The July sales, say experts, were driven by widespread discounts and customers hurrying their purchases. Both can be attributed to the imminent expiry, due on July 31, of the Electric Mobility Promotion Scheme (EMPS) 2024.

In a twist, though, the government has extended the EMPS by two months to the end of September. The scheme’s outlay has gone up from Rs 500 crore to Rs 778 crore for subsidising electric two-and three-wheelers. This once again puts into focus how much the country’s EV industry’s fortunes are linked to the government’s incentive schemes, even though EMPS, which replaced the Faster Adoption and Manufacturing of Electric Vehicles (FAME) scheme, has faced stiff challenges. As of July 15, only 8.6 per cent of the targeted vehicle sales had been realised since April 1, utilising just 3.8 per cent of the Rs 500 crore outlay.

FAME era

The FAME scheme, launched in 2015 with an initial outlay of approximately Rs 900 crore, was followed by FAME II, which had its outlay increased to Rs 10,000 crore. These schemes played a pivotal role in propelling the growth of the EV industry, driving sales from less than 7,000 units in 2014-15 (FY15) to 1.5 million units in FY24, constituting 6.8 per cent of all automobile sales. However, with the conclusion of FAME II in March 2024, the industry experienced a slowdown.

The government’s efforts to promote electric vehicles also led to an increase in the number of players in the industry, from 124 in FY15 to 731 in FY24.

Government data shows that under FAME I, approximately 278,000 pure EVs received support through demand incentives totalling Rs 343 crore.

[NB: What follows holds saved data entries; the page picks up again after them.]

import Summits.HodgeConjecture.HodgeConjecture.Theses.LinearSystemTorelli
import Literature.AlgebraicGeometry.FundamentalGroup.RiemannExistenceSmoothAffine
import HarnessLib

/-!
# Crux `MiddleDivisorSupportFourfold` (stmt-HodgeConjecture-2409), line `IdeatorFiveSketch` — registered
# stub `stub_locallyAlgebraicSeparatingSmoothAffineDimGeTwo`, CLOSED by the tree's Riemann-existence core

Route `LinearSystemTorelli` of `HodgeConjecture`. The registered skeleton of crux
`MiddleDivisorSupportFourfold` carries, under the same name and with the same signature as crux `Envelope`
(stmt-HodgeConjecture-1069, route `QbarEnvelope`), the stub isolating the transcendental input of Riemann
existence with `ℚ̄`-descent in relative dimension `≥ 2`: a locally algebraic separating function for a
finite topological covering of a smooth irreducible affine `ℂ`-scheme of relative dimension `n + 2`. It is
the tree theorem `FundamentalGroup.SmoothAffine.exists_locallyAlgebraicSeparating` (2026-08-17) specialised
to relative dimension `n + 2`, recorded for crux `Envelope` as
`Theorems.Envelope.stub_locallyAlgebraicSeparatingSmoothAffineDimGeTwo` (companion file
`QbarEnvelopeEnvelopeStubLocallyAlgebraicSeparating`); this file records the same registered signature for
this crux's ledger entry (smoothness read off `SmoothOfRelativeDimension.smooth`). No mathematics beyond the
citation of the tree theorem.

## References

* [SGA1] A. Grothendieck, M. Raynaud, Revêtements étales et groupe fondamental (SGA 1), LNM 224 (1971),
  Exp. XII Thm. 5.1, Exp. XIII Cor. 4.6.
-/

noncomputable section

-- `Summit.HodgeConjecture.HodgeConjecture.…` is the mandated namespace (single-conjunct summit).
set_option linter.dupNamespace false

namespace Summit.HodgeConjecture.HodgeConjecture.Theorems.MiddleDivisorSupportFourfold

open AlgebraicGeometry Literature.AlgebraicGeometry.Motives

/-- **Registered stub `stub_locallyAlgebraicSeparatingSmoothAffineDimGeTwo` of crux
`MiddleDivisorSupportFourfold`** (stmt-HodgeConjecture-2409), verbatim: for a smooth irreducible affine
`ℂ`-scheme `S` of relative dimension `n + 2`, a finite topological covering `q : T → S(ℂ)` and
`P₀ ∈ S(ℂ)`, there are an affine open `U ∋ P₀`, `h : T → ℂ` continuous on `q⁻¹(U)` and a non-zero
polynomial `F` over `Γ(S, U)` with `F(q t)(h t) = 0` for `q t ∈ U` and `h` injective on `q⁻¹(P₀)`.
[cite: SGA1, Exp. XII Thm. 5.1] [cite: HatcherAT2002, Thm. 1.38] -/
theorem stub_locallyAlgebraicSeparatingSmoothAffineDimGeTwo :
    ∀ (n : ℕ) (S : SchemeOver ℂ), IsAffine S.left → SmoothOfRelativeDimension (n + 2) S.hom →
      IrreducibleSpace S.left →
      ∀ (T : Type) [TopologicalSpace T] (q : T → ComplexPoints S) (_ : IsCoveringMap q)
        (_ : ∀ t, (q ⁻¹' {t}).Finite) (P₀ : ComplexPoints S),
        ∃ (U : S.left.Opens) (_ : IsAffineOpen U) (_ : P₀.pt ∈ U) (h : T → ℂ)
          (F : Polynomial Γ(S.left, U)),
          ContinuousOn h (q ⁻¹' {P | P.pt ∈ U}) ∧ F ≠ 0 ∧
          (∀ (t : T) (ht : (q t).pt ∈ U), (F.map ((q t).evalRingHom U ht)).eval (h t) = 0) ∧
          Set.InjOn h (q ⁻¹' {P₀}) := by
  intro n S hAff hSm hIrr T _ q hq hfin P₀
  haveI := hAff
  haveI := hIrr
  haveI := hSm
  haveI : Smooth S.hom := SmoothOfRelativeDimension.smooth (n + 2) S.hom
  exact Literature.AlgebraicGeometry.FundamentalGroup.SmoothAffine.exists_locallyAlgebraicSeparating
    S T q hq hfin P₀

end Summit.HodgeConjecture.HodgeConjecture.Theorems.MiddleDivisorSupportFourfold

end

Under FAME II, more than 1.6 million vehicles were supported. The government had to increase the subsidy outlay from Rs 10,000 crore to Rs 11,500 crore to meet the demand until March 31, 2024.

Transition to EMPS

However, the industry witnessed a decline after the expiry of FAME-II, despite the introduction of EMPS.

“The sales are down after FAME-II’s expiry, and if the EMPS incentives also end, it might come below the 100,000 mark. Stringent guidelines and reduced incentives are hindering manufacturers from seeking benefits,” said Preetesh Singh, specialist CASE and alternate powertrains, NRI Consulting & Solutions.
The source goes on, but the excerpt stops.